Easy! My favorite place to hear music and hang out in Manhattan is Pangea (https://www.pangeanyc.com/), the city’s coolest cabaret – an intimate room in the back of a decades-old restaurant in the East Village (Second Avenue between 11th and 12th). Pangea hosts many of the coolest, most offbeat, risk-taking singers, comedians, and performance artists in New York, including Penny Arcade, Carol Lipnik, Dane Terry, David Mills, Joey Arias, David Cale, Steve Hayes, Flotilla De Barge, John Kelly, Rachelle Garniez, Raven O, Sidney Myer, Sheila Jordan, Tammy Faye, Zora Rasmussen. The room seats only about 60, so you feel as though you’re part of a discerning in-crowd, and you are.
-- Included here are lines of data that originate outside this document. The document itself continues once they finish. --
import Mathlib
import Summits.Schanuel.Schanuel.Theses.LogPatterns
import Literature.NumberTheory.Transcendental.KirbyWeakSchanuelAx
import Literature.NumberTheory.Transcendental.GammaFieldsEcl
import Literature.Barriers.Schanuel.AxSchanuelFunctionalNotNumerical

/-!
# Birth skeleton (BC3) — crux `OffLogSector` (item stmt-Schanuel-4311) of route `LogPatterns`
# registrar `planner-skel-stmt-Schanuel-4311-0`, 2026-08-17

The crux (shared decl `Summit.Schanuel.Schanuel.Theses.LogPatterns.OffLogSector`, also wanted by
`MatrixCoefficients` and, as a BC2-redirect leaf of `RankLeTrdeg`, by `ExpMordellWeil`):
Schanuel RELATIVE to the field of logarithms `K₀ = ℚ(𝓛)`, `𝓛 = exp⁻¹(ℚ̄) = {z | e^z ∈ ℚ̄}` —
for `x₁ … xₙ ∈ ℂ` that are `ℚ`-linearly independent modulo `span_ℚ 𝓛 (= 𝓛)`,
`trdeg_{K₀} K₀(x, eˣ) ≥ n`.

## The line: Kirby localisation one level down (regime removal by a THEOREM)

`𝓛 ⊆ E := ecl ∅` (Kirby's exponential-algebraic closure of `∅` in `ℂ_exp`: `e^z = α ∈ ℚ̄` makes `z`
a simple zero of the one-unknown Khovanskii system `p_α(e^z) = 0`; tree
`GammaField.mem_ecl_of_exp_mem` + `Barriers.Schanuel.mem_ecl_of_isAlgebraic`), `E` is a countable
exp-closed subfield (`Khovanskii.eclSubfield`, `Khovanskii.exp_mem_ecl`, `ecl_empty_countable`), and
Kirby's relative Schanuel THEOREM (Bull. LMS 42 (2010) Thm 1.2 at `F = ℂ_exp`, `C = ecl ∅`; tree,
sorry-free from Ax 1971 Thm 3: `kirby_relative_schanuel_complex_holds`) settles the GENERIC regime —
tuples `ℚ`-independent modulo `E` — unconditionally, over the LARGER base `ℚ(E)`.  Two registered stubs:

* `stub_coreOffLog` (OPEN, the CORE regime; signature identical to the stub of the same name registered
  from `Cruxes/RankLeTrdeg/Lines/OffLogSector_birth.lean`, so one proof serves both lines): tuples `y`
  FROM `E` that are `ℚ`-independent modulo `𝓛` have `trdeg_{K₀} K₀(y, e^y) ≥ |y|`.  Contains
  `e ∉ \overline{ℚ(𝓛)}` (`y = (1)`, `1 ∈ E`), hence `e ⊥ π`; every coordinate of `y` is a coordinate of a
  non-degenerate zero of a square exponential-polynomial system over `ℚ` (countably many tuples).
* `stub_relativeSectorSplit` (PROVABLE NOW, size L ≈ 150–200 lines; the RELATIVE twin of the tree's
  `Literature.NumberTheory.Transcendental.schanuel_of_sector_split_set` and of
  `Theorems.RigidCore.sectorSplit`, Kirby 2010 Prop. 7.2 / §1 bookkeeping): for sets `S ⊆ T ⊆ ℂ` with
  `T` a `ℚ`-subspace closed under `exp`, the CORE hypothesis (tuples from `T` independent mod `span S`
  obey the relative bound over `ℚ(S)`) and the OUTSIDE hypothesis (tuples independent mod `span T` obey
  the relative bound over `ℚ(T)`) give the relative bound over `ℚ(S)` for EVERY tuple independent mod
  `span S`.  Proof: `V = span x`, `W = V ⊓ span T`, `U` a complement of `W` in `V`, bases `y ⊂ W`,
  `z ⊂ U` cleared of denominators (so `y, z, e^y, e^z ∈ K₀(x, eˣ)`); `k ≤ trdeg_{ℚ(S)} ℚ(S)(y, e^y)`
  (core: `y ⊂ T`, `V ∩ span S = 0`); `m ≤ trdeg_{ℚ(T)} ℚ(T)(z, e^z) ≤ trdeg_{ℚ(S)(y,e^y)} ℚ(S)(y, e^y)(z, e^z)`
  (outside: `U ∩ span T = 0`; base change DOWN along `ℚ(S)(y, e^y) ≤ ℚ(T)`, which holds because
  `S ⊆ T`, `y ⊂ T`, `e^y ⊂ T`); tower law `k + m = n`; monotonicity along
  `ℚ(S)(y, z, e^y, e^z) ≤ ℚ(S)(x, eˣ)`.
* `OffLogSector_of` — composition (sorry-free): the split at `S = 𝓛`, `T = ecl ∅`, fed with the core
  stub and Kirby's theorem BY NAME; the three closure side conditions are one-line tree facts.

Why this cut: it is the only exhaustive regime decomposition of the crux with a THEOREM on one side
(Kirby's Thm 1.2 needs an `ecl`-closed base and `ecl 𝓛 = ecl ∅` is the smallest one containing `𝓛`);
it localises every counterexample to the countable field `E` (Kirby's "essential counterexamples",
Prop. 7.2) while keeping the base `K₀`.  Neither stub gives the crux on its own (the core stub says
nothing about tuples meeting `ℂ ∖ E`, e.g. `x = (1, ξ)` with `ξ` exponentially transcendental; the
split is an implication with two open-ended hypotheses) and neither mentions Schanuel's absolute
statement — BC3 probes recorded in `Lines/birth.md`.

Disproof used: none relevant — `ledger crux ls stmt-Schanuel-4311` shows no `Disproof.lean` at
registration; `ledger negatives --problem Schanuel` lists no statement of relative-Schanuel shape (the
core stub asserts a LOWER bound on a transcendence degree over `K₀`; no landed Negative lemma concerns
tuples from `ecl ∅` over `ℚ(𝓛)`).

Sources: Kirby2010EAEF = arXiv:0810.4285 (Thm 1.2, Lemma 3.3, Prop. 7.2); Ax 1971 Thm 3;
BaysKirby2018 = arXiv:1512.04262 §9–10; Waldschmidt2005 §1 (the sector 𝓛).
-/

noncomputable section

set_option linter.dupNamespace false

namespace Summit.Schanuel.Schanuel.Cruxes.OffLogSector.Birth

open Summit.Schanuel.Schanuel.Theses.LogPatterns (OffLogSector)
open Literature.NumberTheory.Transcendental
  (ecl kirby_relative_schanuel_complex kirby_relative_schanuel_complex_holds)

/-! ## Registered stubs -/

/-- STUB 1 (OPEN; the core regime): `OffLogSector` ON KIRBY'S CORE `E = ecl ∅` — tuples from `E`
that are `ℚ`-linearly independent modulo `𝓛 = {z | e^z ∈ ℚ̄}` generate over `K₀ = ℚ(𝓛)`, together
with their exponentials, a field of transcendence degree `≥ |y|`.  Same signature as the registered
stub `stub_coreOffLog` of `Cruxes/RankLeTrdeg/Lines/OffLogSector_birth.lean`.
[Kirby2010EAEF = arXiv:0810.4285, Thm 1.2 and Prop. 7.2; BaysKirby2018 §9] -/
theorem stub_coreOffLog :
    ∀ (k : ℕ) (y : Fin k → ℂ), (∀ i, y i ∈ ecl (∅ : Set ℂ)) →
      LinearIndependent ℚ ((Submodule.span ℚ {z : ℂ | IsAlgebraic ℚ (Complex.exp z)}).mkQ ∘ y) →
        (k : Cardinal) ≤
          Algebra.trdeg ↥(IntermediateField.adjoin ℚ {z : ℂ | IsAlgebraic ℚ (Complex.exp z)})
            ↥(IntermediateField.adjoin
              ↥(IntermediateField.adjoin ℚ {z : ℂ | IsAlgebraic ℚ (Complex.exp z)})
              (Set.range y ∪ Set.range (Complex.exp ∘ y))) := by
  sorry

/-- STUB 2 (PROVABLE NOW, size L): the RELATIVE SECTOR SPLIT at a pair of sets `S ⊆ T ⊆ ℂ`, `T` a
`ℚ`-subspace closed under `exp` (Kirby's `GL_n(ℚ)` bookkeeping run over the base `ℚ(S)`; relative twin
of the tree's `schanuel_of_sector_split_set`): CORE (tuples from `T` independent modulo `span S`, bound
over `ℚ(S)`) and OUTSIDE (tuples independent modulo `span T`, bound over `ℚ(T)`) give the bound over
`ℚ(S)` for every tuple independent modulo `span S`.
[Kirby2010EAEF = arXiv:0810.4285, Prop. 7.2 and §1; tree `schanuel_of_sector_split_set`,
`Summit.Schanuel.Schanuel.Theorems.RigidCore.sectorSplit` (absolute twins)] -/
theorem stub_relativeSectorSplit :
    ∀ (S T : Set ℂ), S ⊆ T → (∀ z ∈ Submodule.span ℚ T, z ∈ T) → (∀ z ∈ T, Complex.exp z ∈ T) →
      (∀ (k : ℕ) (y : Fin k → ℂ), (∀ i, y i ∈ T) →
        LinearIndependent ℚ ((Submodule.span ℚ S).mkQ ∘ y) →
          (k : Cardinal) ≤
            Algebra.trdeg ↥(IntermediateField.adjoin ℚ S)
              ↥(IntermediateField.adjoin ↥(IntermediateField.adjoin ℚ S)
                (Set.range y ∪ Set.range (Complex.exp ∘ y)))) →
      (∀ (m : ℕ) (z : Fin m → ℂ), LinearIndependent ℚ ((Submodule.span ℚ T).mkQ ∘ z) →
          (m : Cardinal) ≤
            Algebra.trdeg ↥(IntermediateField.adjoin ℚ T)
              ↥(IntermediateField.adjoin ↥(IntermediateField.adjoin ℚ T)
                (Set.range z ∪ Set.range (Complex.exp ∘ z)))) →
      ∀ (n : ℕ) (x : Fin n → ℂ), LinearIndependent ℚ ((Submodule.span ℚ S).mkQ ∘ x) →
        (n : Cardinal) ≤
          Algebra.trdeg ↥(IntermediateField.adjoin ℚ S)
            ↥(IntermediateField.adjoin ↥(IntermediateField.adjoin ℚ S)
              (Set.range x ∪ Set.range (Complex.exp ∘ x))) := by
  sorry

/-! ## Stub statements by name -/

namespace Statement

/-- Statement of `stub_coreOffLog`. -/
abbrev stub_coreOffLog : Prop := type_of% @Birth.stub_coreOffLog

/-- Statement of `stub_relativeSectorSplit`. -/
abbrev stub_relativeSectorSplit : Prop := type_of% @Birth.stub_relativeSectorSplit

end Statement

/-! ## Side conditions of the split at `S = 𝓛`, `T = ecl ∅` (one-line tree facts, sorry-free) -/

/-- `𝓛 ⊆ ecl ∅`: if `e^z` is algebraic then `e^z ∈ ecl ∅` (algebraic numbers are exponentially
algebraic) and `ecl ∅` contains the logarithms of its members. [Kirby2010EAEF, Lemma 3.3 / §7] -/
theorem logSet_subset_ecl_empty :
    {z : ℂ | IsAlgebraic ℚ (Complex.exp z)} ⊆ ecl (∅ : Set ℂ) := fun _ hz =>
  Literature.NumberTheory.Transcendental.GammaField.mem_ecl_of_exp_mem
    (Literature.Barriers.Schanuel.mem_ecl_of_isAlgebraic (∅ : Set ℂ) hz)

/-- `ecl ∅` is a `ℚ`-subspace (it is a subfield of characteristic zero). [Kirby2010EAEF, Lemma 3.3] -/
theorem span_ecl_empty_subset :
    ∀ z ∈ Submodule.span ℚ (ecl (∅ : Set ℂ)), z ∈ ecl (∅ : Set ℂ) := fun _ hz =>
  Literature.NumberTheory.Transcendental.GammaField.mem_span_ecl_iff.mp hz

/-- `ecl ∅` is closed under `exp`. [Kirby2010EAEF, Lemma 3.3] -/
theorem exp_mem_ecl_empty : ∀ z ∈ ecl (∅ : Set ℂ), Complex.exp z ∈ ecl (∅ : Set ℂ) := fun _ hz =>
  Literature.NumberTheory.Transcendental.Khovanskii.exp_mem_ecl hz

/-! ## Composition -/

/-- COMPOSITION (kernel-checked, no sorry; stub statements BY NAME): the relative sector split at
`S = 𝓛`, `T = ecl ∅`, fed with the core stub and Kirby's THEOREM
`kirby_relative_schanuel_complex_holds` (its statement is literally the OUTSIDE hypothesis at
`T = ecl ∅`), is the crux `OffLogSector` by name. -/
theorem OffLogSector_of (h₁ : Statement.stub_coreOffLog)
    (h₂ : Statement.stub_relativeSectorSplit) :
    Summit.Schanuel.Schanuel.Theses.LogPatterns.OffLogSector :=
  fun n x hx =>
    h₂ {z : ℂ | IsAlgebraic ℚ (Complex.exp z)} (ecl (∅ : Set ℂ)) logSet_subset_ecl_empty
      span_ecl_empty_subset exp_mem_ecl_empty h₁ kirby_relative_schanuel_complex_holds n x hx

/-- The crux along this line MODULO exactly the two registered stubs (depends on `sorryAx` only
through `stub_*`). -/
theorem OffLogSector_proof : Summit.Schanuel.Schanuel.Theses.LogPatterns.OffLogSector :=
  OffLogSector_of stub_coreOffLog stub_relativeSectorSplit

end Summit.Schanuel.Schanuel.Cruxes.OffLogSector.Birth

end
Bette Midler showed up recently to hear Zora, a friend of hers from the ’70s; after a show by singer-songwriter Stephan Said I had a long conversation with Debbie Harry in the front room. The hang after the shows is as much fun as the shows themselves.
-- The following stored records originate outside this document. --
import Literature.NumberTheory.GaloisCohomology.Howard2004.PrincipalArtinianQuotMorphismProofs
import Literature.NumberTheory.GaloisCohomology.Howard2004.QuotFunctoriality
import Literature.NumberTheory.GaloisCohomology.Howard2004.TowerMorphism
import Literature.NumberTheory.GaloisRepresentations.GaloisCohomologyScalarAction
import HarnessLib

/-!
# Howard's H.3 over a principal Artinian coefficient ring: reduction of «cartesian on `Quot(T)`» to the
# `π`-power morphisms `T/π^iT → T/π^jT` (theorems only; no definition, no named fact, no `sorry`)

B. Howard, *The Heegner point Kolyvagin system*, Compositio Math. 140 (2004) (arXiv:1202.6340).  Hypothesis H.3
(p. 7 L65–67): «for every `v ∈ Σ(F)` the local condition `F` at `v` is cartesian on the category `Quot(T)`», typed
VERBATIM as `Howard2004.IsCartesianOnQuotAt ρ R v L` (`SelmerTriples.lean` §E): for EVERY pair of presentations
`T ↠ T/IT`, `T ↠ T/JT` (`IsQuotientBy`) and EVERY injective morphism of `Quot(T)` (`IsQuotMorphism … r f`,
`f ∘ π_I = r · π_J`, Def. 1.1.3) the condition propagated to `T/IT` is the preimage under `H¹(K_v, f)` of the one
propagated to `T/JT`.  For the level rings `A_{m,k} = S_𝔮/π^{mk}` of the Eisenstein specialisation (principal
Artinian, Rem. 1.1.4) the companion file `PrincipalArtinianQuotMorphismProofs` makes `Quot(T)` explicit (objects
`T/π^iT`, `i ≤ n`; injective morphisms out of a non-zero object = unit multiples of `×π^{j-i}`); this file does the
`H¹` bookkeeping and states the reduction, so that the D1 lineage (`DVRSetting.SatisfiesH.h3` for the Eisenstein
tower) only has to treat the maps `×π^{j-i}` between the `π`-adic quotients — on ONE chain of presentations:

* §1 `H¹` bookkeeping (discrete modules over any field `F`, e.g. `F = K_v`): `cohomologyMap_id_apply`,
  `cohomologyMap_smul_eq_scalarMapH1` (H¹ of `x ↦ c • x` is the tree's scalar action `scalarMapH1`),
  `comap_scalarMapH1_eq_of_isUnit` (an `R`-stable condition is its own preimage under a unit — Howard's «local
  conditions are `R`-submodules», tree `cond_smul`), `map_scalarMapH1_map_le` (propagated conditions stay `R`-stable),
  `comap_cohomologyMap_eq_of_eq_smul` (`H¹(u·g)⁻¹ L' = H¹(g)⁻¹ L'`), `subsingleton_galoisCohomology_one`.
* §2 transport along isomorphic presentations (`IsQuotientBy.transition`): `transition_transition_apply`,
  `bijective_cohomologyMap_transition`, `propagate_eq_map_transition` (the propagated condition is independent of the
  presentation up to `H¹` of the transition), and
  **`propagate_eq_comap_iff_of_isQuotientBy`**: the cartesian identity for ONE pair of presentations of `T/IT`, `T/JT`
  (and a morphism read on them) is equivalent to the identity for ANY other pair.
* §3 **`isCartesianOnQuotAt_of_forall_pow`**: `IsCartesianOnQuotAt ρ R v L` follows from the `R`-stability of `L`
  and the cartesian identity `F(T/π^iT) = H¹(g)⁻¹ F(T/π^jT)` for the maps `g` with `g ∘ π_I = π^{j-i} · π_J`,
  `1 ≤ i ≤ j ≤ n`, over arbitrary presentations (reduce to one chain with §2);
  `isCartesianOnQuotAt_of_subsingleton` (places where every `H¹(K_v, ·)` in sight vanishes, e.g. complex places).

Everything is [folklore] functoriality of `H¹` / commutative algebra on top of Howard's Def. 1.1.1–1.1.3, Rem. 1.1.4.
Cell `pub/bsd-print-x9`, shared μ-item of rows 9/10 (D1 road); seat `bsd-line-x10b-p1-w6`.  No statement about
elliptic curves, Selmer groups or `L`-functions is made; BSD is not proved by any of this.

References: [Howard2004HeegnerKolyvagin] Def. 1.1.1–1.1.3, Rem. 1.1.4, H.3 (arXiv p. 5 L20–44, L88–105; p. 7 L65–67);
[SerreGaloisCohomology1997] I §2.2 (functoriality), I §5.1 (cocycles).
-/

set_option autoImplicit false

noncomputable section

open Function NumberField IsDedekindDomain Field
open scoped NumberField ContRepresentation Classical

namespace Literature.NumberTheory.GaloisCohomology.Howard2004

open Literature.NumberTheory.GaloisRepresentations
open Literature.NumberTheory.GaloisRepresentations.DiscreteGaloisModule

/-! ## §1 `H¹` bookkeeping -/

section H1

variable {F : Type} [Field F]
  {N : Type} [AddCommGroup N] [TopologicalSpace N] [DiscreteTopology N]
  {N' : Type} [AddCommGroup N'] [TopologicalSpace N'] [DiscreteTopology N']

/-- `H¹` of the identity map is the identity. [cite: SerreGaloisCohomology1997, Ch. I §2.2 (functoriality)] -/
theorem cohomologyMap_id_apply (τ : DiscreteGaloisModule F N) (x : galoisCohomology τ 1) :
    ContinuousRep.cohomologyMap τ τ (AddMonoidHom.id N) continuous_of_discreteTopology (fun _ _ => rfl) 1 x = x := by
  obtain ⟨z, rfl⟩ := oneCocycleClass_surjective τ.toTopRep x
  refine (cohomologyMap_one_oneCocycleClass _ _ _ _ z).trans ?_
  congr 1

/-- For a trivial module every class of `H¹` vanishes (its cocycle is zero).
[cite: SerreGaloisCohomology1997, Ch. I §5.1 (H¹ by cocycles)] -/
theorem subsingleton_galoisCohomology_one [Subsingleton N] (τ : DiscreteGaloisModule F N) :
    Subsingleton (galoisCohomology τ 1) := by
  refine ⟨fun x y => ?_⟩
  obtain ⟨z, rfl⟩ := oneCocycleClass_surjective τ.toTopRep x
  obtain ⟨w, rfl⟩ := oneCocycleClass_surjective τ.toTopRep y
  congr 1
  exact Subtype.ext (ContinuousMap.ext fun _ => Subsingleton.elim _ _)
Of course I love the Village Vanguard (https://villagevanguard.com/), the longest-surviving jazz club in the world, so far as I know, and one of the last remaining bastions of the Greenwich Village of old. It draws a wonderfully diverse crowd who listen to the music with rapt concentration. Birdland, in Times Square (https://www.birdlandjazz.com/), is a reliable good time – both in the main room, where the bigger names appear, and in the beautiful, smaller Birdland Theater down below. Both levels mix cabaret and Broadway with jazz. For lovers of standards, Birdland presents an early-bird show on Tuesday nights by pianist-singer Eric Comstock and his wife, singer Barbara Fasano. They have splendid taste and a smart, sophisticated air that is uniquely New York. Birdland has showcased them for years.

Recently I discovered The Sultan Room (https://thesultanroom.com/), the coolest music venue in Brooklyn, when I went to see Rogê, a samba-funk singer from Rio whom I wrote about in the New York and Los Angeles Times. The audience’s level of concentration was almost churchlike; it’s a serious listening room with the hippest panorama of happening music. Oh, and Free Fridays at MoMA are very much worth investigating: https://www.moma.org/calendar/programs/159.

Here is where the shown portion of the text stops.